Stored data entries:
import Summits.Ventures.Crystal3D.Bulk.HullRotSysAzimuth
import Summits.Ventures.Crystal3D.Bulk.GapHullMap
import Summits.Ventures.Crystal3D.Bulk.GapFaceCorners
import Summits.Ventures.Crystal3D.Bulk.GapOrientation
import HarnessLib

/-!
# (G3), geometric half: on the tight darts of a GAP configuration the hull rotation `σ_H`
# returns first at the oriented successor `onextNbr` (`phase2/LEAN-FACES-DESIGN.md` §5.3)

HONEST FRAMING. Part of the venture `Summits/Ventures/Crystal3D` (cell `pub-crystal3d`, phase 2;
seat p3). Kernel lemmas about an admissible fourteen-ball configuration `c` (`IsGapConfig c`)
with `intruderDist c < 3/2`; nothing here asserts anything about GAP(1.26). The directions
`gapDir c j` (`j ≠ 0`) form typer-bulk-2's `dirSet c` (`Bulk/GapHullMap.lean`: thirteen unit
vectors, `0` inside their hull), whose fan triangulation carries the hull rotation system
`hullSucc (dirSet c)` of `Bulk/HullRotSys*.lean` (seat p3, (G2)). The ORIENTED tight rotation
`onextNbr c i` (`Bulk/GapOrientation.lean`) steps to the next tight partner in the azimuth order
at `gapDir c i`, forward or backward according to `frameDet c i = ±1`; by
`Bulk/HullRotSysAzimuth.lean` the hull rotation steps to the next FAN NEIGHBOUR in the same
azimuth order, in the direction given by the same determinant. This file proves the
identification the Euler wiring needs:

* `IsGapConfig.mk_mem_hullDarts_of_tight` — a tight pair is a hull dart (tight pairs are hull
  edges, `pair_mem_hullEdges_of_tight`, and hull edges are sides of fan triangles);
* `HullRotSys.iterate_hullSucc_nb_of_det_pos/neg` — iterating `σ_H` walks the azimuth
  enumeration forward / backward;
* **`IsGapConfig.hullSucc_firstReturn_onextNbr`** — for `i ≠ 0` and a tight partner `j`, there is
  `n ≥ 1` with `σ_H^[n] (u_i, u_j) = (u_i, u_{onextNbr c i j})` and NO iterate `σ_H^[m]`,
  `0 < m < n`, is a tight dart: the first return of the hull rotation to the tight darts is the
  oriented tight rotation. (With typer-bulk-2's `RotSys.induce_eq_of_first_return` this says
  `induce σ_H (tight darts) = onextNbr`; the count identities and `chi2_eq_of_subset` then give
  the oriented Euler relation — the remaining, purely combinatorial half of (G3).)
-/

noncomputable section

namespace Summit.Ventures.Crystal3D

open Literature.Geometry.DiscreteGeometry Finset HullRotSys

/-! ## Iterating the hull rotation along the azimuth enumeration -/

namespace HullRotSys

variable {X : Finset (EuclideanSpace ℝ (Fin 3))} {y : EuclideanSpace ℝ (Fin 3)} {hy : ‖y‖ = 1}

/-- With a right-handed frame, `σ_H^[n] (y, nb k) = (y, nb (k + n))`. -/
theorem iterate_hullSucc_nb_of_det_pos (hX1 : ∀ y ∈ X, ‖y‖ = 1)
    (h0 : (0 : EuclideanSpace ℝ (Fin 3)) ∈ interior (convexHull ℝ (X : Set _)))
    (E : NbrEnum X y hy)
    (hdet : 0 < orient3 (tangentFrame y hy 0) (tangentFrame y hy 1) (tangentFrame y hy 2))
    (n k : ℕ) : (hullSucc X)^[n] (y, E.nb k) = (y, E.nb (k + n)) := by
  induction n with
  | zero => rfl
  | succ n ih =>
    rw [Function.iterate_succ_apply', ih, hullSucc_mk, succV_nb_of_det_pos hX1 h0 E hdet,
      Nat.add_assoc]

/-- With a left-handed frame, `σ_H^[n] (y, nb k) = (y, nb (k − n))` for `n ≤ k`. -/
theorem iterate_hullSucc_nb_of_det_neg (hX1 : ∀ y ∈ X, ‖y‖ = 1)
    (h0 : (0 : EuclideanSpace ℝ (Fin 3)) ∈ interior (convexHull ℝ (X : Set _)))
    (E : NbrEnum X y hy)
    (hdet : orient3 (tangentFrame y hy 0) (tangentFrame y hy 1) (tangentFrame y hy 2) < 0)
    {n k : ℕ} (hn : n ≤ k) : (hullSucc X)^[n] (y, E.nb k) = (y, E.nb (k - n)) := by
  induction n with
  | zero => rfl
  | succ n ih =>
    rw [Function.iterate_succ_apply', ih (by omega), hullSucc_mk,
      show k - n = (k - (n + 1)) + 1 by omega, succV_nb_of_det_neg hX1 h0 E hdet]

end HullRotSys

variable {c : Fin 14 → EuclideanSpace ℝ (Fin 3)}

/-! ## Tight darts are hull darts -/

/-- `intruderDist < 3/2` implies `intruderDist² < 3`. -/
theorem IsGapConfig.sq_lt_three_of_lt (hc : IsGapConfig c) (hD : intruderDist c < 3 / 2) :
    intruderDist c ^ 2 < 3 := by
  have h1 := hc.one_le_intruderDist
  nlinarith

/-- **A tight pair is a hull dart**: for `i ≠ 0` and a tight partner `j` of `i`,
`(gapDir c i, gapDir c j)` is a dart of the fan triangulation of `dirSet c` (the pair spans a
hull edge, `pair_mem_hullEdges_of_tight`, and a hull edge is a side of two fan triangles). -/
theorem IsGapConfig.mk_mem_hullDarts_of_tight (hc : IsGapConfig c) (hD : intruderDist c < 3 / 2)
    {i j : Fin 14} (hi0 : i ≠ 0) (hj : j ∈ tightNbrs c i) :
    (gapDir c i, gapDir c j) ∈ hullDarts (dirSet c) := by
  obtain ⟨hj0, hji, hdist⟩ := mem_tightNbrs.1 hj
  have hD2 : intruderDist c < 2 := by linarith
  have hedge := hc.pair_mem_hullEdges_of_tight hD hi0 hj0 hdist
  have h2 := card_filter_fanTriSets_eq_two_of_mem_hullEdges hc.norm_of_mem_dirSet
    hc.zero_mem_interior_convexHull_dirSet hedge
  obtain ⟨t, ht⟩ : ((fanTriSets (dirSet c)).filter fun t' =>
      ({gapDir c i, gapDir c j} : Finset _) ⊆ t').Nonempty := by
    rw [← Finset.card_pos, h2]; exact Nat.succ_pos 1
  rw [mem_filter, insert_subset_iff, singleton_subset_iff] at ht
  exact mk_mem_hullDarts ht.1 ht.2.1 ht.2.2 (hc.gapDir_ne hD2 hi0 hj0 (Ne.symm hji))

/-! ## Positions of the tight partners in the fan enumeration -/

section Positions

variable (hc : IsGapConfig c) {i : Fin 14} (hi0 : i ≠ 0) {k : ℕ}
  (hd : (tightAngles c i).card = k + 1) (E : NbrEnum (dirSet c) (gapDir c i) (hc.norm_gapDir hi0))
  (K : Fin (k + 1) → ℕ)
  (hK : ∀ p, K p < E.d ∧ E.nb (K p) = gapDir c (tightNbrAt c i hd p))

include hK in
/-- The azimuth of the fan neighbour at position `K p` is the `p`-th sorted tight azimuth. -/
theorem tightPos_azimuth (p : Fin (k + 1)) :
    azimuth (gapDir c i) (hc.norm_gapDir hi0) (E.nb (K p)) = sortedTightAngle c i hd p := by
  rw [(hK p).2, ← hc.tightAzimuth_eq hi0, tightAzimuth_tightNbrAt]

include hK in
/-- The position map is strictly increasing. -/
theorem tightPos_lt_of_lt {p q : Fin (k + 1)} (hpq : p < q) : K p < K q := by
  by_contra hle
  rw [not_lt] at hle
  have hs : sortedTightAngle c i hd p < sortedTightAngle c i hd q :=
    (sortedTightAngle c i hd).strictMono hpq
  rw [← tightPos_azimuth hc hi0 hd E K hK p, ← tightPos_azimuth hc hi0 hd E K hK q] at hs
  rcases hle.lt_or_eq with hlt | heq
  · exact absurd hs (not_lt.2 (E.mono _ _ hlt (hK p).1).le)
  · rw [heq] at hs; exact lt_irrefl _ hs

include hK in
/-- The position map is monotone. -/
theorem tightPos_le_of_le {p q : Fin (k + 1)} (hpq : p ≤ q) : K p ≤ K q := by
  rcases hpq.lt_or_eq with hlt | heq
  · exact (tightPos_lt_of_lt hc hi0 hd E K hK hlt).le
  · rw [heq]

include hK in
/-- The position map reflects the order. -/
theorem lt_of_tightPos_lt {p q : Fin (k + 1)} (hpq : K p < K q) : p < q := by
  by_contra hle
  rw [not_lt] at hle
  exact absurd hpq (not_lt.2 (tightPos_le_of_le hc hi0 hd E K hK hle))

include hK in
/-- A fan neighbour (position `< d`) that is a tight direction sits at some `K p`. -/
theorem exists_tightPos_eq (hD : intruderDist c < 3 / 2) {m : ℕ} (hm : m < E.d)
    (ht : E.nb m ∈ (tightNbrs c i).image (gapDir c)) : ∃ p : Fin (k + 1), K p = m := by
  obtain ⟨j, hj, hjm⟩ := mem_image.1 ht
  obtain ⟨p, rfl⟩ := hc.exists_tightNbrAt_eq (hc.sq_lt_three_of_lt hD) hi0 hd hj
  refine ⟨p, E.nb_inj (hK p).1 hm ?_⟩
  rw [(hK p).2, hjm]

end Positions

/-! ## The first return of the hull rotation to the tight darts -/

/-- **First return of `σ_H` to the tight darts = the oriented tight rotation.** For an admissible
configuration with `intruderDist c < 3/2`, a ball `i ≠ 0` and a tight partner `j` of `i`: some
iterate `σ_H^[n]`, `n ≥ 1`, of the hull rotation of `dirSet c` carries the dart
`(gapDir c i, gapDir c j)` to `(gapDir c i, gapDir c (onextNbr c i j))`, and no earlier positive
iterate is a tight dart. -/
theorem IsGapConfig.hullSucc_firstReturn_onextNbr (hc : IsGapConfig c)
    (hD : intruderDist c < 3 / 2) {i j : Fin 14} (hi0 : i ≠ 0) (hj : j ∈ tightNbrs c i) :
    ∃ n : ℕ, 0 < n ∧
      (hullSucc (dirSet c))^[n] (gapDir c i, gapDir c j) =
        (gapDir c i, gapDir c (onextNbr c i j)) ∧
      ∀ m : ℕ, 0 < m → m < n →
        ((hullSucc (dirSet c))^[m] (gapDir c i, gapDir c j)).2 ∉ (tightNbrs c i).image (gapDir c)
            := by
  classical
  have hD3 := hc.sq_lt_three_of_lt hD
  have hy : ‖gapDir c i‖ = 1 := hc.norm_gapDir hi0
  have hX1 := hc.norm_of_mem_dirSet
  have h0 := hc.zero_mem_interior_convexHull_dirSet
  -- the azimuth enumeration of the fan neighbours of `gapDir c i`
  have hfan : gapDir c j ∈ fanNbrs (dirSet c) (gapDir c i) :=
    mk_mem_hullDarts_iff.1 (hc.mk_mem_hullDarts_of_tight hD hi0 hj)
  obtain ⟨E⟩ := nonempty_nbrEnum hX1 hy ⟨gapDir c j, hfan⟩
  -- positions of the tight partners
  obtain ⟨k, hd⟩ := hc.exists_card_tightAngles_eq_succ hD3 hi0 ⟨j, hj⟩
  obtain ⟨m, rfl⟩ := hc.exists_tightNbrAt_eq hD3 hi0 hd hj
  have hsurj : ∀ p : Fin (k + 1), ∃ q : ℕ, q < E.d ∧ E.nb q = gapDir c (tightNbrAt c i hd p) :=
    fun p => E.surj _ (mk_mem_hullDarts_iff.1
      (hc.mk_mem_hullDarts_of_tight hD hi0 (tightNbrAt_mem c i hd p)))
  choose K hK using hsurj
  have hKm : K m < E.d := (hK m).1
  have hK0 : K 0 < E.d := (hK 0).1
  have hKlast : K (Fin.last k) < E.d := (hK (Fin.last k)).1
  have hKlt := fun p q (h : p < q) => tightPos_lt_of_lt hc hi0 hd E K hK h
  have hKle := fun p q (h : p ≤ q) => tightPos_le_of_le hc hi0 hd E K hK h
  have hrefl := fun p q (h : K p < K q) => lt_of_tightPos_lt hc hi0 hd E K hK h
  have hrec := fun q (hq : q < E.d) ht => exists_tightPos_eq hc hi0 hd E K hK hD hq ht
  have hd0 := E.d_pos
  -- rewrite the start dart through its position
  rw [← (hK m).2]
  rcases frameDet_eq_one_or c i with hdet1 | hdetm
  · -- right-handed frame: `σ_H` and `onextNbr = nextNbr` both step FORWARD in azimuth
    have hdet : 0 < orient3 (tangentFrame (gapDir c i) hy 0) (tangentFrame (gapDir c i) hy 1)
        (tangentFrame (gapDir c i) hy 2) := by rw [← frameDet_eq hy, hdet1]; exact one_pos
    have hit := iterate_hullSucc_nb_of_det_pos hX1 h0 E hdet
    have honext : onextNbr c i (tightNbrAt c i hd m) = tightNbrAt c i hd (finRotate (k + 1) m) := by
      unfold onextNbr; rw [if_pos hdet1, nextNbr_tightNbrAt]
    rw [honext, ← (hK (finRotate (k + 1) m)).2]
    by_cases hlast : m = Fin.last k
    · -- wrap-around: the successor is position `0`
      have hrot : finRotate (k + 1) m = 0 := by
        rw [hlast]; exact finRotate_last
      rw [hrot]
      refine ⟨E.d - K m + K 0, by have := (hK m).1; omega, ?_, ?_⟩
      · rw [hit, show K m + (E.d - K m + K 0) = K 0 + E.d by have := (hK m).1; omega,
          E.periodic]
      · intro n hn0 hn ht
        rw [hit] at ht
        simp only at ht
        by_cases hlt : K m + n < E.d
        · obtain ⟨p, hp⟩ := hrec _ hlt ht
          have : m < p := hrefl m p (by omega)
          rw [hlast] at this
          exact absurd this (not_lt.2 (Fin.le_last p))
        · have hper : E.nb (K m + n) = E.nb (K m + n - E.d) := by
            conv_lhs => rw [show K m + n = (K m + n - E.d) + E.d by omega, E.periodic]
          rw [hper] at ht
          obtain ⟨p, hp⟩ := hrec _ (by omega) ht
          have : p < 0 := hrefl p 0 (by omega)
          exact absurd this (not_lt.2 (Fin.zero_le p))
    · -- interior: the successor is position `m + 1`
      have hval : ((finRotate (k + 1) m : Fin (k + 1)) : ℕ) = (m : ℕ) + 1 := by
        rw [finRotate_apply, Fin.val_add_one, if_neg hlast]
      have hmlt : m < finRotate (k + 1) m := by
        rw [Fin.lt_def, hval]; exact Nat.lt_succ_self _
      have hKml : K m < K (finRotate (k + 1) m) := hKlt _ _ hmlt
      refine ⟨K (finRotate (k + 1) m) - K m, by omega, ?_, ?_⟩
      · rw [hit, Nat.add_sub_cancel' hKml.le]
      · intro n hn0 hn ht
        rw [hit] at ht
        simp only at ht
        obtain ⟨p, hp⟩ := hrec _ (by have := (hK (finRotate (k + 1) m)).1; omega) ht
        have h1 : m < p := hrefl m p (by omega)
        have h2 : p < finRotate (k + 1) m := hrefl p _ (by omega)
        rw [Fin.lt_def] at h1 h2
        omega
  · -- left-handed frame: `σ_H` and `onextNbr = prevNbr` both step BACKWARD in azimuth
    have hne1 : frameDet c i ≠ 1 := by rw [hdetm]; norm_num
    have hdet : orient3 (tangentFrame (gapDir c i) hy 0) (tangentFrame (gapDir c i) hy 1)
        (tangentFrame (gapDir c i) hy 2) < 0 := by
      rw [← frameDet_eq hy, hdetm]; norm_num
    have hit := fun n q (h : n ≤ q) => iterate_hullSucc_nb_of_det_neg hX1 h0 E hdet (n := n) (k
        := q) h
    have honext : onextNbr c i (tightNbrAt c i hd m) =
        tightNbrAt c i hd ((finRotate (k + 1)).symm m) := by
      unfold onextNbr; rw [if_neg hne1, prevNbr_tightNbrAt]
    set m' := (finRotate (k + 1)).symm m with hm'
    have hmm' : m = finRotate (k + 1) m' := by rw [hm', Equiv.apply_symm_apply]
    have hKm' : K m' < E.d := (hK m').1
    rw [honext, ← (hK m').2]
    -- start from the shifted index `K m + d` so that backward steps stay in `ℕ`
    have hstart : E.nb (K m) = E.nb (K m + E.d) := (E.periodic _).symm
    rw [hstart]
    by_cases hlast : m' = Fin.last k
    · -- wrap-around: `m = 0`, the predecessor is the LAST position
      have hm0 : m = 0 := by rw [hmm', hlast]; exact finRotate_last
      refine ⟨K m + E.d - K m', by have := (hK m').1; omega, ?_, ?_⟩
      · rw [hit _ _ (by omega), show K m + E.d - (K m + E.d - K m') = K m' by
          have := (hK m').1; omega]
      · intro n hn0 hn ht
        rw [hit _ _ (by have := (hK m').1; omega)] at ht
        simp only at ht
        by_cases hge : E.d ≤ K m + E.d - n
        · have hper : E.nb (K m + E.d - n) = E.nb (K m + E.d - n - E.d) := by
            conv_lhs => rw [show K m + E.d - n = (K m + E.d - n - E.d) + E.d by omega, E.periodic]
          rw [hper] at ht
          obtain ⟨p, hp⟩ := hrec _ (by omega) ht
          have : p < m := hrefl p m (by omega)
          rw [hm0] at this
          exact absurd this (not_lt.2 (Fin.zero_le p))
        · obtain ⟨p, hp⟩ := hrec _ (by omega) ht
          have : m' < p := hrefl m' p (by have := (hK m').1; omega)
          rw [hlast] at this
          exact absurd this (not_lt.2 (Fin.le_last p))
    · -- interior: `m = m' + 1`, the predecessor is position `m'`
      have hval : ((m : Fin (k + 1)) : ℕ) = (m' : ℕ) + 1 := by
        rw [hmm', finRotate_apply, Fin.val_add_one, if_neg hlast]
      have hm'lt : m' < m := by rw [Fin.lt_def, hval]; exact Nat.lt_succ_self _
      have hKml : K m' < K m := hKlt _ _ hm'lt
      refine ⟨K m - K m', by omega, ?_, ?_⟩
      · rw [hit _ _ (by omega), show K m + E.d - (K m - K m') = K m' + E.d by omega, E.periodic]
      · intro n hn0 hn ht
        rw [hit _ _ (by omega), show K m + E.d - n = (K m - n) + E.d by omega, E.periodic] at ht
        simp only at ht
        obtain ⟨p, hp⟩ := hrec _ (by have := (hK m).1; omega) ht
        have h1 : m' < p := hrefl m' p (by omega)
        have h2 : p < m := hrefl p m (by omega)
        rw [Fin.lt_def] at h1 h2
        omega

end Summit.Ventures.Crystal3D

WORK REQUIRED
Give back, word for word, only the lines from the one containing "E.periodic] at ht" through the closing line of the entries.

ANSWER
        rw [hit _ _ (by omega), show K m + E.d - n = (K m - n) + E.d by omega, E.periodic] at ht
        simp only at ht
        obtain ⟨p, hp⟩ := hrec _ (by have := (hK m).1; omega) ht
        have h1 : m' < p := hrefl m' p (by omega)
        have h2 : p < m := hrefl p m (by omega)
        rw [Fin.lt_def] at h1 h2
        omega

end Summit.Ventures.Crystal3D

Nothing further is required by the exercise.